Окрестности Новосибирска, расположение N-ской десантной бригады – Новосибирск
Андрей Урусов (Седьмой)
«Шишига» завелась на удивление легко. Чихнула пару раз двигателем и радостно заурчала в предвкушении дороги. Водитель, ефрейтор Ванька Герман, хотел было заикнуться о путевом листе и карточке старшего машины, но не рискнул связываться с «чокнутым хохлом», как за глаза, а нередко и в глаза звали Урусова. Обижаться Андрей и не думал, как можно на правду обижаться? Если родился на Донбассе и жил да служил там почти двадцать семь лет…
– Поехали! – скомандовал Урусов и уткнулся в телефон.
– Едем куда? – Герман решил хотя бы маршрут уточнить.
– К комбату сперва, потом ко мне. Там грузимся, потом опять на Петухова, и в часть. Цигель-цигель ай-лю-лю, Вано, управимся за три часа – с меня бакшиш. Вкусная и полезная. В большой и красивой.
– А по-русски никак? – буркнул водитель, разворачиваясь по парку. – Понаехали, понимаешь!
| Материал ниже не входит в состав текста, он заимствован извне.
import Literature.Geometry.Lorentzian.KerrDataSecondFundamentalFormFine
import Literature.Geometry.Lorentzian.KerrDataSchwarzschildExtrinsic
import HarnessLib

/-!
# Kerr–Schild slices of Kerr are not strongly asymptotically flat in the sense of Dafermos–Rodnianski (discharge of `Kerr.not_isStronglyAsymptoticallyFlatDR_data`)

Discharge of the named fact `Kerr.not_isStronglyAsymptoticallyFlatDR_data` (`KerrData.lean`): for
`M > 0` and every spin `a`, slice parameter `r₀` and mass parameter `M'`, the Kerr data on the
slice `{t* = 0}` of the Kerr–Schild chart are **not** strongly asymptotically flat on the end
`Kerr.afEnd a r₀` in the sense of Dafermos–Rodnianski, App. B.2.3 (`k = o₁(r⁻²)`): the second
fundamental form of a Kerr–Schild slice decays exactly like `r⁻²`, not faster. Cook, Living Rev.
Relativ. 3 (2000) 5, §3.2.2, (57)–(58) (`K_ij = −(2Mα/r²)(δ_ij − (2 + M/r) nᵢnⱼ)` for
Schwarzschild, `tr K = (2M/r²)(1 + 3M/r) α³`); García-Parrado–Valiente Kroon, J. Geom. Phys. 58
(2008), §5 (the spin corrections are `O(r⁻³)`); Dafermos–Rodnianski, arXiv:0811.0354, App. B.2.3.

## Proof

Suppose the data were DR-strongly asymptotically flat. The `m = 0` case of the `k`-decay says
`‖k_a(z)‖ = o(‖z‖⁻²)` for the chart components `k_a = AFEnd.kCoeff (afEnd a r₀) (data M a r₀)`
(`norm_iteratedFDeriv_zero`). By `Kerr.isBigOSmooth_kCoeff_sub_zero`
(`KerrDataSecondFundamentalFormFine.lean`) the components at spin `a` differ from those of the
Schwarzschild Kerr–Schild data by `O(‖z‖⁻³)`, so `‖k_0(z)‖ ≤ (M/4) ‖z‖⁻² + C ‖z‖⁻³` far out. But
the Schwarzschild components are known in closed form (`Kerr.data_k_zero_apply`,
`Kerr.kCoeff_afEnd_data_apply`): radially,
`k_0(z)(z, z) = 2M (1 + M/‖z‖) / √(1 + 2M/‖z‖) ≥ M` once `‖z‖ ≥ 2M` (`Kerr.le_kRep_self`), while
`|k_0(z)(z, z)| ≤ ‖k_0(z)‖ ‖z‖² ≤ M/4 + C/‖z‖ < M` for `‖z‖ > 4C/(3M)` — a contradiction at any
far point of a ray.

* `Kerr.kRep_self`, `Kerr.le_kRep_self` — the radial value of Cook's closed form and its lower
  bound;
* `Kerr.not_isStronglyAsymptoticallyFlatDR_data_holds` — **the named fact, verbatim**.

Everything is proved; no definitions, no named facts.

## References

* G. B. Cook, *Initial data for numerical relativity*, Living Rev. Relativ. 3 (2000) 5, §3.2.2,
  (57)–(58).
* A. García-Parrado, J. A. Valiente Kroon, *Kerr initial data*, J. Geom. Phys. 58 (2008), §5.
* M. Dafermos, I. Rodnianski, *Lectures on black holes and linear waves*, arXiv:0811.0354,
  App. B.2.3.
-/

noncomputable section

open Set Filter Asymptotics Bornology Topology
open scoped RealInnerProductSpace

-- iterated operator-norm spaces over `E3` (as in `KerrDataAsymptoticFlatness.lean`)
set_option maxSynthPendingDepth 3

namespace Literature.Geometry.Lorentzian

namespace Kerr

/-- **The radial value of Cook's closed form** for the second fundamental form of the
Schwarzschild Kerr–Schild slice: `k_0(z)(z, z) = 2M (1 + M/r) / √(1 + 2M/r)`, `r = ‖z‖ ≠ 0`
(`K_ij nⁱ nʲ r² = −(2Mα/r²)(1 − (2 + M/r)) r²`). Cook 2000, §3.2.2, (57). [cite: Cook2000, §3.2.2 (57)] -/
theorem kRep_self (M : ℝ) {z : E3} (hz : z ≠ 0) :
    kRep M z z z = 2 * M * (1 + M / ‖z‖) / √(1 + 2 * M / ‖z‖) := by
  have hr : ‖z‖ ≠ 0 := norm_ne_zero_iff.2 hz
  rw [kRep, real_inner_self_eq_norm_sq]
  field_simp
  ring

/-- **The radial component of `k` of a Schwarzschild Kerr–Schild slice is of exact order `r⁰` in
`k(z, z)`**, i.e. of exact order `r⁻²` on unit vectors: for `M > 0` and `‖z‖ ≥ 2M`,
`k_0(z)(z, z) = 2M(1 + M/r)/√(1 + 2M/r) ≥ M` (as `√(1 + 2M/r) ≤ √2 ≤ 2`). Cook 2000, §3.2.2,
(57)–(58). [cite: Cook2000, §3.2.2 (57)] -/
theorem le_kRep_self {M : ℝ} (hM : 0 < M) {z : E3} (hz : 2 * M ≤ ‖z‖) : M ≤ kRep M z z z := by
  have hr : 0 < ‖z‖ := lt_of_lt_of_le (by positivity) hz
  rw [kRep_self M (norm_pos_iff.1 hr)]
  have h1 : 0 ≤ M / ‖z‖ := by positivity
  have h2 : 2 * M / ‖z‖ ≤ 1 := by
    rw [div_le_one hr]
    exact hz
  have hs_pos : 0 < √(1 + 2 * M / ‖z‖) := Real.sqrt_pos.2 (by positivity)
  have hs_le : √(1 + 2 * M / ‖z‖) ≤ 2 := by
    rw [Real.sqrt_le_iff]
    constructor
    · norm_num
    · linarith
  rw [le_div_iff₀ hs_pos]
  nlinarith

/-- **Discharge of the named fact `Kerr.not_isStronglyAsymptoticallyFlatDR_data`**
(`KerrData.lean`), verbatim: for `M > 0` the Kerr data on a Kerr–Schild slice are not
DR-strongly asymptotically flat (`k ≠ o₁(r⁻²)`), whatever the spin `a`, the slice parameter
`r₀` and the mass parameter `M'`. The `m = 0` case of the `k`-decay (`‖k_a‖ = o(r⁻²)`), the
`O(r⁻³)` proximity of the spin-`a` and spin-`0` components (`isBigOSmooth_kCoeff_sub_zero`) and the
closed form at spin `0` (`data_k_zero_apply`, radially `≥ M`, `le_kRep_self`) are incompatible at
any far point of a ray. Cook 2000, §3.2.2, (57)–(58); García-Parrado–Valiente Kroon 2008, §5;
Dafermos–Rodnianski arXiv:0811.0354, App. B.2.3. [cite: arXiv08110354, App. B.2.3] -/
theorem not_isStronglyAsymptoticallyFlatDR_data_holds :
    ∀ [Facts] [SliceFacts] (M a r₀ : ℝ), not_isStronglyAsymptoticallyFlatDR_data M a r₀ := by
  intro _ _ M a r₀ hM M' hSAF
  -- (1) `‖k_a(z)‖ ≤ (M/4) ‖z‖⁻²` far out (the `m = 0` case of `k = o₁(r⁻²)`)
  have hk : ∀ᶠ z in cobounded E3,
      ‖AFEnd.kCoeff (afEnd a r₀) (data M a r₀ hM.le) z‖ ≤ M / 4 * ‖z‖ ^ (-2 : ℝ) := by
    have h := (hSAF.2 0 (by norm_num)).def (c := M / 4) (by positivity)
    filter_upwards [h] with z hz
    simpa only [norm_iteratedFDeriv_zero, norm_norm, Nat.cast_zero, sub_zero,
      Real.norm_of_nonneg (Real.rpow_nonneg (norm_nonneg z) _)] using hz
  -- (2) `‖k_a(z) − k_0(z)‖ ≤ C ‖z‖⁻³` far out
  obtain ⟨C, hC, hCw⟩ := ((isBigOSmooth_kCoeff_sub_zero hM.le a r₀ 0).2 0 le_rfl).exists_pos
  have hD : ∀ᶠ z in cobounded E3,
      ‖AFEnd.kCoeff (afEnd a r₀) (data M a r₀ hM.le) z -
        AFEnd.kCoeff (afEnd 0 r₀) (data M 0 r₀ hM.le) z‖ ≤ C * ‖z‖ ^ (-3 : ℝ) := by
    filter_upwards [hCw.bound] with z hz
    simpa only [norm_iteratedFDeriv_zero, norm_norm, Nat.cast_zero, sub_zero,
      Real.norm_of_nonneg (Real.rpow_nonneg (norm_nonneg z) _)] using hz
  obtain ⟨R₁, hR₁⟩ := exists_radius_of_eventually_cobounded (hk.and hD)
  -- (3) a far point `z = t e₀` on a ray
  set t : ℝ := max (max R₁ (afRadius 0 r₀)) (max (2 * M) (4 * C / (3 * M))) + 1 with ht
  have htR : R₁ < t :=
    lt_of_le_of_lt ((le_max_left _ _).trans (le_max_left _ _)) (lt_add_one _)
  have ht0r : afRadius 0 r₀ < t :=
    lt_of_le_of_lt ((le_max_right _ _).trans (le_max_left _ _)) (lt_add_one _)
  have ht2M : 2 * M ≤ t :=
    ((le_max_left _ _).trans (le_max_right _ _)).trans (lt_add_one _).le
  have htC : 4 * C / (3 * M) < t :=
    lt_of_le_of_lt ((le_max_right _ _).trans (le_max_right _ _)) (lt_add_one _)
  have ht0 : 0 < t := lt_of_lt_of_le (by positivity) ht2M
  set z : E3 := t • EuclideanSpace.single (0 : Fin 3) (1 : ℝ) with hzdef
  have he : ‖(EuclideanSpace.single (0 : Fin 3) (1 : ℝ) : E3)‖ = 1 := by simp
  have hz : ‖z‖ = t := by
    rw [hzdef, norm_smul, he, mul_one, Real.norm_of_nonneg ht0.le]
  obtain ⟨hkz, hDz⟩ := hR₁ z (by rw [hz]; exact htR)
  rw [hz] at hkz hDz
  -- (4) the closed form at spin `0`, radially: `k_0(z)(z, z) = kRep M z z z ≥ M`
  have hza : afRadius 0 r₀ < ‖z‖ := by rw [hz]; exact ht0r
  have h0 : AFEnd.kCoeff (afEnd 0 r₀) (data M 0 r₀ hM.le) z z z = kRep M z z z := by
    rw [kCoeff_afEnd_data_apply hM.le 0 r₀ hza, ← data_k M 0 r₀ hM.le]
    exact data_k_zero_apply M hM.le ⟨z, mem_slice_of_lt_norm hza⟩ z z
  have hlow : M ≤ kRep M z z z := le_kRep_self hM (by rw [hz]; exact ht2M)
  -- (5) the upper bound `|k_0(z)(z, z)| ≤ ‖k_0(z)‖ t² ≤ M/4 + C/t < M`
  have hnorm : ‖AFEnd.kCoeff (afEnd 0 r₀) (data M 0 r₀ hM.le) z‖ ≤
      M / 4 * t ^ (-2 : ℝ) + C * t ^ (-3 : ℝ) := by
    calc ‖AFEnd.kCoeff (afEnd 0 r₀) (data M 0 r₀ hM.le) z‖
        = ‖AFEnd.kCoeff (afEnd a r₀) (data M a r₀ hM.le) z -
            (AFEnd.kCoeff (afEnd a r₀) (data M a r₀ hM.le) z -
              AFEnd.kCoeff (afEnd 0 r₀) (data M 0 r₀ hM.le) z)‖ := by rw [sub_sub_cancel]
      _ ≤ ‖AFEnd.kCoeff (afEnd a r₀) (data M a r₀ hM.le) z‖ +
            ‖AFEnd.kCoeff (afEnd a r₀) (data M a r₀ hM.le) z -
              AFEnd.kCoeff (afEnd 0 r₀) (data M 0 r₀ hM.le) z‖ := norm_sub_le _ _
      _ ≤ M / 4 * t ^ (-2 : ℝ) + C * t ^ (-3 : ℝ) := add_le_add hkz hDz
  have happ : |AFEnd.kCoeff (afEnd 0 r₀) (data M 0 r₀ hM.le) z z z| ≤
      ‖AFEnd.kCoeff (afEnd 0 r₀) (data M 0 r₀ hM.le) z‖ * t * t := by
    have h := (AFEnd.kCoeff (afEnd 0 r₀) (data M 0 r₀ hM.le) z).le_opNorm₂ z z
    rwa [Real.norm_eq_abs, hz] at h
  have e2 : t ^ (-2 : ℝ) = (t ^ 2)⁻¹ := by
    rw [Real.rpow_neg ht0.le, Real.rpow_two]
  have e3 : t ^ (-3 : ℝ) = (t ^ 3)⁻¹ := by
    rw [Real.rpow_neg ht0.le, show (3 : ℝ) = ((3 : ℕ) : ℝ) by norm_num, Real.rpow_natCast]
  have hup : kRep M z z z ≤ M / 4 + C / t := by
    calc kRep M z z z = AFEnd.kCoeff (afEnd 0 r₀) (data M 0 r₀ hM.le) z z z := h0.symm
      _ ≤ |AFEnd.kCoeff (afEnd 0 r₀) (data M 0 r₀ hM.le) z z z| := le_abs_self _
      _ ≤ ‖AFEnd.kCoeff (afEnd 0 r₀) (data M 0 r₀ hM.le) z‖ * t * t := happ
      _ ≤ (M / 4 * t ^ (-2 : ℝ) + C * t ^ (-3 : ℝ)) * t * t := by gcongr
      _ = M / 4 + C / t := by
        rw [e2, e3]
        field_simp
  have hCt : C / t < 3 * M / 4 := by
    rw [div_lt_iff₀ ht0]
    rw [div_lt_iff₀ (by positivity)] at htC
    linarith
  linarith

end Kerr

end Literature.Geometry.Lorentzian

end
– Понаоставались! – парировал ворчание ефрейтора Урусов и снова начал терзать многострадальный телефон.
– А если гаишники пристанут?
– Лесом пойдут, – не отрывая телефон от уха, ответил старший сержант. – Есть! – и быстро-быстро, глотая слова и окончания, начал кричать в трубку: – Влада, начинай собираться, буду минут через сорок! Вещи, бумагу, карабин не забудь!
– …Или ваишники встретятся, – продолжал нудить Герман. – Какие там сорок минут, за полдня бы управиться…
– Я тебе сейчас щелбанов полную голову настучу и из кабины выкину! Чтобы не каркал! – обернулся к нему Урусов. – Нет, Кошка, не тебе, зольд тут страх потерял! Да, Ванька, кто же еще? Все поняла? Умница! Скоро буду.
Спрятав телефон в карман, Андрей уже всем корпусом развернулся в тесной кабине и прошипел Герману в ухо:
– Мы сейчас гоним очень быстро. А потом еще быстрее. А если гавкнешь под руку – сделаю, что обещал. И даже больше. Осознал, военный? – уже нормальным голосом спросил Урусов у водителя.
– Осознал, – только и ответил тот и с каменным выражением лица вцепился в руль.
– Вот и отлично, вот и молодец. Педальку в пол, и полетели, сахарный мой.
Им очень повезло. Толмачевское шоссе было практически пустым. А оба стационарных гаишных поста проводили «шишигу» скучающим взглядом. Катят куда-то военные, да пусть катят. Денег у них нет, а возни много.